Steve Judge, CEO of the Private Equity Growth Capital Council, last month wrote a post for peHUB titled "Confidentiality of limited partnership agreements is paramount." The goal was to counteract growing calls for additional transparency, particularly for private equity funds whose limited partners include public pension systems.

Here was the key part of Judge's argument:

"Like Coke’s secret recipe, LPAs contain proprietary and commercially sensitive trade secret information that, if disclosed, could undermine a private equity fund’s ability to invest and generate high returns for its limited partners. Overnight, competitors would have access to sensitive information, like the fund’s investment strategy, investment limitations, and key personnel that competitors could use to outbid the fund on a deal or otherwise disadvantage it in competitive negotiations."

All of this would make sense, if only the underlying facts were legitimate.

The big problem for Judge and others making similar cases is that a set of limited partnership agreements has leaked out into the public sphere, including from such big-name sponsors as Blackstone, Cerberus, KKR, New Mountain Partners and TPG Capital. And they don't seem to contain the sorts of "secret recipes" that Judge is worried about being revealed.

For example, take the LPA for Blackstone Capital Partners V, a $21.7 billion global private equity fund raised before the financial crisis. In the 134 pages, I can find only a few paragraphs that specifically lay out the fund's investment strategy -- which is basically all-encompassing: "Investments may include, for example, shares of common stock, partnership interests, shares of convertible preferred stock, convertible or non-convertible debt obligations, shares of preferred equity or debt obligations together with equity securities or warrants, rights or options to purchase equity securities, or other like arrangements."

Yes, Blackstone does lay out a few limitations. For example, it will not participate in tender offers for control stakes of listed companies if a majority of the company's board of directors opposes the acquisition (save for bankruptcy proceedings). There also are some fairly common restrictions on the amount of fund capital that can be invested in a single portfolio company, and on certain types of debt transactions. But none of this is terribly uncommon, nor is it the sort of information that a Blackstone competitor could reasonably use to gain competitive advantage.

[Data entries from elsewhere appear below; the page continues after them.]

import Summits.BirchSwinnertonDyer.BirchSwinnertonDyer.Theses.UniversalToricDescent
import Summits.BirchSwinnertonDyer.BirchSwinnertonDyer.Theorems.UniversalToricDescentToricTransportModThreeStubRatSqueeze
import Literature.NumberTheory.DiophantineGeometry.LocalReduction
import Literature.NumberTheory.GaloisRepresentations.AbsGaloisGroup
import HarnessLib

/-!
# NODE `tame_mu_descent` — crux `AdditiveSplitIMCInclusionAtThree` (stmt-BirchSwinnertonDyer-20395, THE WALL, UTD)
# crux-ideate round 24 (unit cruxidea-stmt-BirchSwinnertonDyer-20395-1-g24), 2026-08-31

NODE for the crux idea `tame-mu-descent` (card `Ideas/tame-mu-descent.md`, line card `Lines/tame_mu_descent.md`).

THE LINE.  By the g7 structural theorem `wall_iff_ratwall_and_muDominance` the wall is
`RationalSplitIMCInclusionAtThree` (24207, the rational half, live LEAD) ∧ the μ-half; in g3's currency the μ-half is
implied by `SelfAlgMuZeroAtThree` (`X := X_(∅,0)(E/K_∞)` strict at `𝔭′` is `Λ`-torsion with `μ = 0`).  This node
pays the μ-half UPSTAIRS and brings it down for free:

* (T2, ATTACKABLE) on an odd-tamable row a TAMING LIFT exists: a CM field `F′ = F·K ⊇ K` of ODD relative degree (`F`
  totally real with ONE prime `w ∣ 3`, `F_w ⊇` an odd-degree field of good reduction of `E`) over which `E` has GOOD
  (necessarily supersingular, `j̃ = 0`) reduction above `3`, linearly disjoint from `K_∞` (`κ′ := κ ∘ res` is still onto
  `ℤ₃`, so `F′K_∞/F′` is a `ℤ₃`-extension over THE SAME `Λ`), with a unique prime `𝔓′ ∣ 𝔭′`, and `ρ̄_{E,3}|G_{F′}`
  irreducible;
* (T3, ATTACKABLE — the lever, pure Galois cohomology + `Λ`-algebra) μ DESCENDS AS AN INEQUALITY along ANY such lift:
  `res : Sel_(∅,0)(K_∞) → Sel_(∅,0)(F′K_∞)` has finite kernel (inflation–restriction through the Galois closure,
  `E(F′K_∞)[3] = 0` because a pro-3 group acting on a non-zero finite 3-group has a fixed point and `E(F′)[3] = 0`),
  so `X(E/K_∞)` is, up to a finite module, a quotient of `X(E/F′K_∞)` viewed over the same `Λ`; torsion-ness and
  `μ = 0` pass to quotients and finite extensions — no character decomposition, no `⊗ℚ₃`, no semisimplicity of
  `ℤ₃[Gal]` is used (contrast g5 `cubic_unwinding` T2 docstring «μ-parts do not descend»: EQUALITY does not, the
  INEQUALITY `μ_Λ(X_K) ≤ μ_Λ(X_{F′})` does);
* (T4, UNDECIDED — the residual, IDEA-NEEDED) UPSTAIRS self-`μ = 0`: `X_(∅,0)(E/F′K_∞)` strict at `𝔓′` is `Λ`-torsion
  with `μ = 0` — anticyclotomic Iwasawa theory of `E/F′` at primes `w ∣ 3` of GOOD SUPERSINGULAR reduction over a
  (wildly) ramified base: the local representation is CRYSTALLINE over `F′_w`, so integral `p`-adic Hodge theory over
  the Lubin–Tate / Breuil–Kisin base `𝓞_{F′_w}` (signed Coleman maps, Kobayashi–Ota integral Perrin-Riou twists,
  three-term norm relations of CM points on the Shimura curve over `F`) replaces the Λ-adic class that does not exist
  downstairs (TraceZero, `U₃ f = 0`); analytic partner: for abelian `F` the upstairs BDP function factors through
  `∏_ψ L_𝔭(f ⊗ ψ)` and Hsieh's `μ = 0` (tree, any level) — see the line card for the sub-leaves T4a/T4b/T4c;
* (T1, WEAKER) `RationalSplitIMCInclusionAtThree` BY NAME;
* (T0, WEAKER by restriction) the wall OFF the odd-tamable rows — PARITY LOCK: a μ-descent needs a `Λ`-TORSION module
  upstairs, i.e. an INDEFINITE lift, i.e. `[F′⁺:ℚ]` odd (`ε = (−1)^{[F′⁺:ℚ]}`), i.e. a taming by an odd-degree field,
  which exists exactly on the Kraus `Φ = C₃` rows (`OddTamableRow`); on `Φ = C₆, Dic₁₂` every CM taming lift is definite,
  `X_(∅,0)` upstairs has `Λ`-rank one and there is nothing to descend — those rows stay with the LEAD.

KERNEL (no `sorry` outside the five `stub_*`): `selfMuZeroOnOddRows_of_lift : T2 → T3 → T4 → SelfMuZeroOnOddTamableRows`
(the DOOR: g3's currency restricted to the rows, = g5's `SelfMuZeroOnCubicRows` generalised), `wallOnOddRows_of_ratwall_of_selfMu
: T1 → door → WallOnOddTamableRows` (the g3/g13 3-saturation: `prime_C_three`, `not_C_three_dvd_of_norm_coeff_eq_one`,
`dvd_of_dvd_prime_pow_mul`, all LANDED), `wall_of_on_of_off` (excluded middle on the row predicate) and
`AdditiveSplitIMCInclusionAtThree_of : T1 → T0 → T2 → T3 → T4 → AdditiveSplitIMCInclusionAtThree` (the crux BY NAME).

Tags (evidence in the line card): T1 WEAKER (tree theorem `rationalSplitIMCInclusionAtThree_of_wall`), T0 WEAKER
(restriction; IDEA-NEEDED leaf = the crux on the even rows), T2 WEAKER / ATTACKABLE (field arithmetic: weak approximation +
Krasner; independent of the wall), T3 ATTACKABLE (provable now modulo the `XAc` functoriality API: restriction along
`F′/K`, Pontryagin duality, `μ` of quotients), T4 UNDECIDED → leaves: T4a INSTRUMENTABLE (`a_w ∈ {0, ±3}` and the
semistability field per Kraus cell), T4b IDEA-NEEDED / BARRIER-adjacent (signed / integral supersingular anticyclotomic
theory over a base in which `3` is wildly ramified — nothing in print: [corpus:paper:arxiv-2002.04750 p.3] works over
unramified `𝒦/ℚ_p` and records the Kitajima–Otsuki pathology already for `4 ∣ [𝒦:ℚ_p]`; shared with 24207-g11's leaf
K_L1), T4c INSTRUMENTABLE (Hsieh `μ = 0` for the nebentypus twists `f ⊗ ψ`, `F` abelian).

References: Hachimori–Matsuno, J. Algebraic Geom. 8 (1999) (Kida's formula for Selmer groups; `μ = 0` ascends
p-extensions) as used in [corpus:book:coates1999-arithmetic-theory-elliptic-curves p.46]; Greenberg LNM 1716 §§3–4;
GreenbergVatsal2000 Prop. 2.8; Kraus 1990 (types at 3); Serre–Tate; Kobayashi 2003; B.D. Kim arXiv:1608.03315;
Kitajima–Otsuki arXiv:1607.03612; Kobayashi–Ota (Adv. Stud. Pure Math. 86); CastellaWan arXiv:1607.02019;
Hsieh2014 (tree `Hsieh2014.thmB_exists_isHsiehLFunction_coeff_norm_eq_one_unrPeriod_anyLevel`); Washington1997 §13.
-/

set_option linter.dupNamespace false
set_option autoImplicit false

Then there is the issue of "key personnel." Of Blackstone's 2,000+ employees, only two are named in the LPA: CEO Steve Schwarzman and president Tony James. They are keymen, meaning that LPs could vote to vend the fund if both of them quit or get run over by a bus. All private equity funds have keymen, and it wouldn't shock anyone to find out that Schwarmzan and James are Blackstone's. Again, Schwarzman and James are the firm's top two executives.

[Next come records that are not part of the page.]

import Mathlib.LinearAlgebra.Matrix.Permanent
import Mathlib.LinearAlgebra.Matrix.Determinant.Basic
import Mathlib.Analysis.SpecialFunctions.Pow.Real

/-!
# Route SliceSignRank — crux `SrkNotQP` (stmt-ValiantsHypothesis-20857), line `forster_slice`:
# Forster's inequality for the permutation slice holds for BALANCED representations

The registered stub `stub_forsterSlice` of `Cruxes/SrkNotQP/Lines/forster_slice.lean` (the bet of the
line; verbatim the birth stub of crux `SignRankSuperQP`) says: there is an exponent `C` such that every
`k`-term sign-representation `sgn σ · Σ_t Π_i W_t(σ i, i) > 0 (∀ σ ∈ S_n)` forces ONE real twist `V`
with `det V ≠ 0` and `n! · per(V ∘ V) ≤ k^C · det(V)²`.

This file proves the inequality in the one regime where Forster's matrix argument transfers
verbatim — the BALANCED (isotropic-position-like) regime named in the line card as the first honest
surrogate: if every term and every value of the representing function `F(σ) = Σ_t Π_i W_t(σ i, i)`
are within a factor `B` of each other in absolute value,

  `|Π_i W_t(σ i, i)| ≤ B · |F(σ)|` for all `t, σ`  and  `|F(σ)| ≤ B · |F(τ)|` for all `σ, τ`,

then the twist `V = W_{t*}` of largest determinant satisfies `det V > 0` and
`n! · per(V ∘ V) ≤ B³ · k² · det(V)²` (`forsterSlice_of_balanced`). With `B ≤ k^c` this is the stub's
conclusion with exponent `C = 3c + 2`.

Dictionary (the two identities that make the slice model "Forster-shaped", both one-line
consequences of Leibniz' formula): `⟨sgn, φ_W⟩ = det W` (`sum_sign_mul_prod_eq_det`) and
`‖φ_W‖² = per(W ∘ W)` (`sum_prod_sq_eq_permanent`), where `φ_W(σ) = Π_i W(σ i, i)`.

Proof of the balanced inequality (three lines, as in Forster once isotropy is granted): with
`T = Σ_σ |F(σ)| = Σ_σ sgn σ · F(σ) = Σ_t det(W_t) ≤ k · det(V)` (averaging: `exists_det_ge_of_signRep`),
`per(V ∘ V) = Σ_σ φ_V(σ)² ≤ B² Σ_σ F(σ)² ≤ B² · (B · min_σ |F|) · T ≤ B³ · T² / n!`.

HONEST CALIBRATION. This does NOT prove the stub: the whole difficulty of `stub_forsterSlice` is that a
short representation may be wildly unbalanced (huge terms with cancellation), and the slice model has
no analogue of Forster's `GL_k` isotropic-position step (its sign-preserving symmetries are only the
positive torus, which rescales every term by the same constant). The stub, the crux `SrkNotQP`, its
sibling `SignRankSuperQP` remain OPEN; `VP ≠ VNP` is not touched. Landed `--supports
stmt-ValiantsHypothesis-20857` as the typed surrogate requested by the line card.

References: [Forster2002] J. Forster, *A linear lower bound on the unbounded error probabilistic
communication complexity*, JCSS 65 (2002) 612–625, Thm 2.2; [RazborovSherstov2010] §1.
-/

-- Sub = Summit layout duplicates the namespace component
set_option linter.dupNamespace false

namespace Summit.ValiantsHypothesis.ValiantsHypothesis.Theorems.SliceSignRank.SrkNotQP

open Finset Equiv

/-! ## §1 The dictionary: correlations with `sgn` are determinants, squared norms are permanents -/

/-- **Leibniz, read as a correlation**: `Σ_σ sgn σ · Π_i W(σ i, i) = det W`. [folklore] -/
theorem sum_sign_mul_prod_eq_det {n : ℕ} (W : Matrix (Fin n) (Fin n) ℝ) :
    ∑ σ : Perm (Fin n), ((Perm.sign σ : ℤ) : ℝ) * ∏ i, W (σ i) i = W.det :=
  (Matrix.det_apply' W).symm

/-- **Squared `L²`-norm of a monomial function is a permanent**:
`Σ_σ (Π_i W(σ i, i))² = per(W ∘ W)`, `W ∘ W` the entrywise square. [folklore] -/
theorem sum_prod_sq_eq_permanent {n : ℕ} (W : Matrix (Fin n) (Fin n) ℝ) :
    ∑ σ : Perm (Fin n), (∏ i, W (σ i) i) ^ 2 = (Matrix.of fun i j => W i j ^ 2).permanent := by
  unfold Matrix.permanent
  refine Finset.sum_congr rfl fun σ _ => ?_
  rw [← Finset.prod_pow]
  rfl

/-- The real cast of a permutation sign has absolute value `1`. [folklore] -/
theorem abs_sign_cast {n : ℕ} (σ : Perm (Fin n)) : |((Perm.sign σ : ℤ) : ℝ)| = 1 := by
  rcases Int.units_eq_one_or (Perm.sign σ) with h | h <;> simp [h]

/-- In a sign-representation, `|F(σ)| = sgn σ · F(σ)`. [folklore] -/
theorem abs_eq_sign_mul_of_pos {n : ℕ} (σ : Perm (Fin n)) (x : ℝ)
    (h : 0 < ((Perm.sign σ : ℤ) : ℝ) * x) : |x| = ((Perm.sign σ : ℤ) : ℝ) * x := by
  rcases Int.units_eq_one_or (Perm.sign σ) with hs | hs
  · simp only [hs, Units.val_one, Int.cast_one, one_mul] at h ⊢
    exact abs_of_pos h
  · simp only [hs, Units.val_neg, Units.val_one, Int.cast_neg, Int.cast_one, neg_mul, one_mul,
      Left.neg_pos_iff] at h ⊢
    exact abs_of_neg h

/-! ## §2 Averaging: some twist carries a `1/k` share of the total mass -/

/-- **The total mass of a sign-representation is a sum of determinants**:
`Σ_σ |F(σ)| = Σ_t det(W_t)` for `F(σ) = Σ_t Π_i W_t(σ i, i)` with `sgn σ · F(σ) > 0`. [folklore] -/
theorem sum_abs_eq_sum_det {n k : ℕ} (W : Fin k → Matrix (Fin n) (Fin n) ℝ)
    (hrep : ∀ σ : Perm (Fin n), 0 < ((Perm.sign σ : ℤ) : ℝ) * ∑ t, ∏ i, W t (σ i) i) :
    ∑ σ : Perm (Fin n), |∑ t, ∏ i, W t (σ i) i| = ∑ t, (W t).det := by
  calc ∑ σ : Perm (Fin n), |∑ t, ∏ i, W t (σ i) i|
      = ∑ σ : Perm (Fin n), ((Perm.sign σ : ℤ) : ℝ) * ∑ t, ∏ i, W t (σ i) i :=
        Finset.sum_congr rfl fun σ _ => abs_eq_sign_mul_of_pos σ _ (hrep σ)
    _ = ∑ σ : Perm (Fin n), ∑ t, ((Perm.sign σ : ℤ) : ℝ) * ∏ i, W t (σ i) i :=
        Finset.sum_congr rfl fun σ _ => Finset.mul_sum _ _ _
    _ = ∑ t, ∑ σ : Perm (Fin n), ((Perm.sign σ : ℤ) : ℝ) * ∏ i, W t (σ i) i := Finset.sum_comm
    _ = ∑ t, (W t).det := Finset.sum_congr rfl fun t _ => sum_sign_mul_prod_eq_det (W t)

/-- A sign-representation has at least one term (`k = 0` gives the empty sum `0`). [folklore] -/
theorem pos_of_signRep {n k : ℕ} (W : Fin k → Matrix (Fin n) (Fin n) ℝ)
    (hrep : ∀ σ : Perm (Fin n), 0 < ((Perm.sign σ : ℤ) : ℝ) * ∑ t, ∏ i, W t (σ i) i) : 0 < k := by
  rcases Nat.eq_zero_or_pos k with hk | hk
  · subst hk
    have h := hrep 1
    simp at h
  · exact hk

/-- **Averaging**: in a `k`-term sign-representation of `sgn` on `S_n` some twist `W_{t*}` has
`Σ_σ |F(σ)| ≤ k · det(W_{t*})`; in particular `det(W_{t*}) > 0`. [folklore] -/
theorem exists_det_ge_of_signRep {n k : ℕ} (W : Fin k → Matrix (Fin n) (Fin n) ℝ)
    (hrep : ∀ σ : Perm (Fin n), 0 < ((Perm.sign σ : ℤ) : ℝ) * ∑ t, ∏ i, W t (σ i) i) :
    ∃ t : Fin k, (∑ σ : Perm (Fin n), |∑ s, ∏ i, W s (σ i) i|) ≤ (k : ℝ) * (W t).det ∧
      0 < (W t).det := by
  have hk : 0 < k := pos_of_signRep W hrep
  have hne : (Finset.univ : Finset (Fin k)).Nonempty :=
    Finset.univ_nonempty_iff.mpr ⟨⟨0, hk⟩⟩
  obtain ⟨t, -, ht⟩ := Finset.exists_max_image Finset.univ (fun s => (W s).det) hne
  have hsum : ∑ s, (W s).det ≤ (k : ℝ) * (W t).det :=
    calc ∑ s, (W s).det ≤ ∑ _s : Fin k, (W t).det :=
          Finset.sum_le_sum fun s _ => ht s (Finset.mem_univ s)
      _ = (k : ℝ) * (W t).det := by
          rw [Finset.sum_const, Finset.card_univ, Fintype.card_fin, nsmul_eq_mul]
  have hT : ∑ σ : Perm (Fin n), |∑ s, ∏ i, W s (σ i) i| ≤ (k : ℝ) * (W t).det := by
    rw [sum_abs_eq_sum_det W hrep]; exact hsum
  refine ⟨t, hT, ?_⟩
  -- the total mass is positive (the identity permutation contributes a positive term)
  have hpos : 0 < ∑ σ : Perm (Fin n), |∑ s, ∏ i, W s (σ i) i| := by
    have h1 : 0 < |∑ s, ∏ i, W s ((1 : Perm (Fin n)) i) i| := by
      rw [abs_eq_sign_mul_of_pos 1 _ (hrep 1)]; exact hrep 1
    have h2 : |∑ s, ∏ i, W s ((1 : Perm (Fin n)) i) i| ≤
        ∑ σ : Perm (Fin n), |∑ s, ∏ i, W s (σ i) i| :=
      Finset.single_le_sum (f := fun σ : Perm (Fin n) => |∑ s, ∏ i, W s (σ i) i|)
        (fun σ _ => abs_nonneg _) (Finset.mem_univ (1 : Perm (Fin n)))
    exact lt_of_lt_of_le h1 h2
  have hk' : (0 : ℝ) < k := by exact_mod_cast hk
  nlinarith

/-! ## §3 Forster's inequality for the slice, balanced case -/

/-- **Forster's inequality for the permutation slice — BALANCED representations.**
Let `F(σ) = Σ_{t<k} Π_i W_t(σ i, i)` sign-represent `sgn` on `S_n`, and suppose the representation
is `B`-balanced: every term is at most `B · |F(σ)|` in absolute value, and the values `|F(σ)|` are
within a factor `B` of each other. Then the twist `V` of largest determinant has `det V ≠ 0` and
`n! · per(V ∘ V) ≤ B³ · k² · det(V)²` — the conclusion of the registered stub `stub_forsterSlice` with
`k^C` replaced by `B³ k²` (so exponent `C = 3c + 2` when `B ≤ k^c`). The general stub (no balance
hypothesis) remains OPEN: short representations may be unbalanced, and the slice has no
isotropic-position step. [this file; pattern of Forster2002 Thm 2.2] -/
theorem forsterSlice_of_balanced (n k : ℕ) (W : Fin k → Matrix (Fin n) (Fin n) ℝ) (B : ℝ)
    (hrep : ∀ σ : Perm (Fin n), 0 < ((Perm.sign σ : ℤ) : ℝ) * ∑ t, ∏ i, W t (σ i) i)
    (hterm : ∀ (σ : Perm (Fin n)) (t : Fin k),
      |∏ i, W t (σ i) i| ≤ B * |∑ s, ∏ i, W s (σ i) i|)
    (hflat : ∀ σ τ : Perm (Fin n), |∑ s, ∏ i, W s (σ i) i| ≤ B * |∑ s, ∏ i, W s (τ i) i|) :
    ∃ V : Matrix (Fin n) (Fin n) ℝ, V.det ≠ 0 ∧
      (n.factorial : ℝ) * (Matrix.of fun i j => V i j ^ 2).permanent ≤
        B ^ 3 * (k : ℝ) ^ 2 * V.det ^ 2 := by
  -- notation-free abbreviations
  set F : Perm (Fin n) → ℝ := fun σ => ∑ s, ∏ i, W s (σ i) i with hF
  have hFpos : ∀ σ, 0 < |F σ| := fun σ => by
    simp only [hF]; rw [abs_eq_sign_mul_of_pos σ _ (hrep σ)]; exact hrep σ
  -- `B ≥ 1` from flatness at `σ = τ`
  have hB1 : 1 ≤ B := by
    have h := hflat 1 1
    have hp := hFpos 1
    simp only [hF] at hp
    nlinarith
  have hB0 : 0 ≤ B := le_trans zero_le_one hB1
  -- the twist of largest determinant
  obtain ⟨t, hT, hdet⟩ := exists_det_ge_of_signRep W hrep
  set T : ℝ := ∑ σ : Perm (Fin n), |F σ| with hTdef
  have hT' : T ≤ (k : ℝ) * (W t).det := hT
  have hTnn : 0 ≤ T := Finset.sum_nonneg fun σ _ => abs_nonneg _
  refine ⟨W t, hdet.ne', ?_⟩
  -- a minimiser `σ₀` of `|F|`
  obtain ⟨σ₀, -, hσ₀⟩ := Finset.exists_min_image Finset.univ (fun σ => |F σ|)
    (Finset.univ_nonempty_iff.mpr ⟨(1 : Perm (Fin n))⟩)
  set m : ℝ := |F σ₀| with hm
  have hm0 : 0 ≤ m := abs_nonneg _
  -- `n! · m ≤ T`
  have hcard : (Finset.univ : Finset (Perm (Fin n))).card = n.factorial := by
    rw [Finset.card_univ, Fintype.card_perm, Fintype.card_fin]
  have hnm : (n.factorial : ℝ) * m ≤ T :=
    calc (n.factorial : ℝ) * m = ∑ _σ : Perm (Fin n), m := by
          rw [Finset.sum_const, hcard, nsmul_eq_mul]
      _ ≤ T := Finset.sum_le_sum fun σ _ => hσ₀ σ (Finset.mem_univ σ)
  -- `|F σ| ≤ B · m` for all `σ`
  have hFle : ∀ σ, |F σ| ≤ B * m := fun σ => hflat σ σ₀
  -- `per(V ∘ V) = Σ φ_t² ≤ B² Σ F² ≤ B² · (B m) · T`
  have hper : (Matrix.of fun i j => W t i j ^ 2).permanent ≤ B ^ 2 * (B * m) * T := by
    rw [← sum_prod_sq_eq_permanent (W t)]
    calc ∑ σ : Perm (Fin n), (∏ i, W t (σ i) i) ^ 2
        ≤ ∑ σ : Perm (Fin n), (B * |F σ|) ^ 2 := by
          refine Finset.sum_le_sum fun σ _ => ?_
          have h1 : |∏ i, W t (σ i) i| ≤ B * |F σ| := hterm σ t
          have h2 : 0 ≤ |∏ i, W t (σ i) i| := abs_nonneg _
          calc (∏ i, W t (σ i) i) ^ 2 = |∏ i, W t (σ i) i| ^ 2 := (sq_abs _).symm
            _ ≤ (B * |F σ|) ^ 2 := pow_le_pow_left₀ h2 h1 2
      _ = ∑ σ : Perm (Fin n), B ^ 2 * (|F σ| * |F σ|) :=
          Finset.sum_congr rfl fun σ _ => by ring
      _ ≤ ∑ σ : Perm (Fin n), B ^ 2 * ((B * m) * |F σ|) := by
          refine Finset.sum_le_sum fun σ _ => ?_
          have := hFle σ
          have h0 : 0 ≤ |F σ| := abs_nonneg _
          have hB2 : 0 ≤ B ^ 2 := sq_nonneg _
          exact mul_le_mul_of_nonneg_left (mul_le_mul_of_nonneg_right this h0) hB2
      _ = B ^ 2 * (B * m) * T := by
          rw [hTdef, Finset.mul_sum]
          refine Finset.sum_congr rfl fun σ _ => by ring
  -- assemble: `n! · per ≤ B³ · (n! m) · T ≤ B³ T² ≤ B³ k² det²`
  have hfac : (0 : ℝ) ≤ n.factorial := Nat.cast_nonneg _
  have hdet0 : 0 ≤ (W t).det := hdet.le
  have hTk : T * T ≤ ((k : ℝ) * (W t).det) * ((k : ℝ) * (W t).det) :=
    mul_le_mul hT' hT' hTnn (le_trans hTnn hT')
  calc (n.factorial : ℝ) * (Matrix.of fun i j => W t i j ^ 2).permanent
      ≤ (n.factorial : ℝ) * (B ^ 2 * (B * m) * T) := mul_le_mul_of_nonneg_left hper hfac
    _ = B ^ 3 * ((n.factorial : ℝ) * m) * T := by ring
    _ ≤ B ^ 3 * T * T := by
        have hB3 : 0 ≤ B ^ 3 := pow_nonneg hB0 3
        exact mul_le_mul_of_nonneg_right (mul_le_mul_of_nonneg_left hnm hB3) hTnn
    _ = B ^ 3 * (T * T) := by ring
    _ ≤ B ^ 3 * (((k : ℝ) * (W t).det) * ((k : ℝ) * (W t).det)) :=
        mul_le_mul_of_nonneg_left hTk (pow_nonneg hB0 3)
    _ = B ^ 3 * (k : ℝ) ^ 2 * (W t).det ^ 2 := by ring

end Summit.ValiantsHypothesis.ValiantsHypothesis.Theorems.SliceSignRank.SrkNotQP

The real secret sauce in private equity partnership agreements are the dozens and dozens of pages about tax and fee structures. That's what firms don't want publicly disclosed. The sooner private equity's spokesmen are honest about this, the sooner we can have a real conversation about how to move forward.

• Update: Michael Dell wrote an op-ed for the WSJ, extolling the virtues of having taken his company private:

"In Dell’s formative years, public markets provided capital enabling us to grow and thrive, as is the case for many companies. The problem is when customer and shareholder interests diverge. At Dell, we faced a confluence of factors in making the decision to end a 25-year run as a publicly traded company. These factors included the big opportunities ahead, the required pace of innovation and investment, and an affliction of short-term thinking that drove a wedge between our customer and investor priorities."

One thing Dell doesn't address, however, is the end-game. Won't Dell eventually return to the public markets? And, if so, will it signal to perspective investors that the company plans to slow its pace of innovation and investment? It's a common rhetorical conundrum for private equity, which values privacy above all else -- until it doesn't. At least for Michael Dell, there is a possible out: He has enough money to buy out Silver Lake and its co-investors, thus keeping Dell private indefinitely. No word, however, on if that's something he'd consider.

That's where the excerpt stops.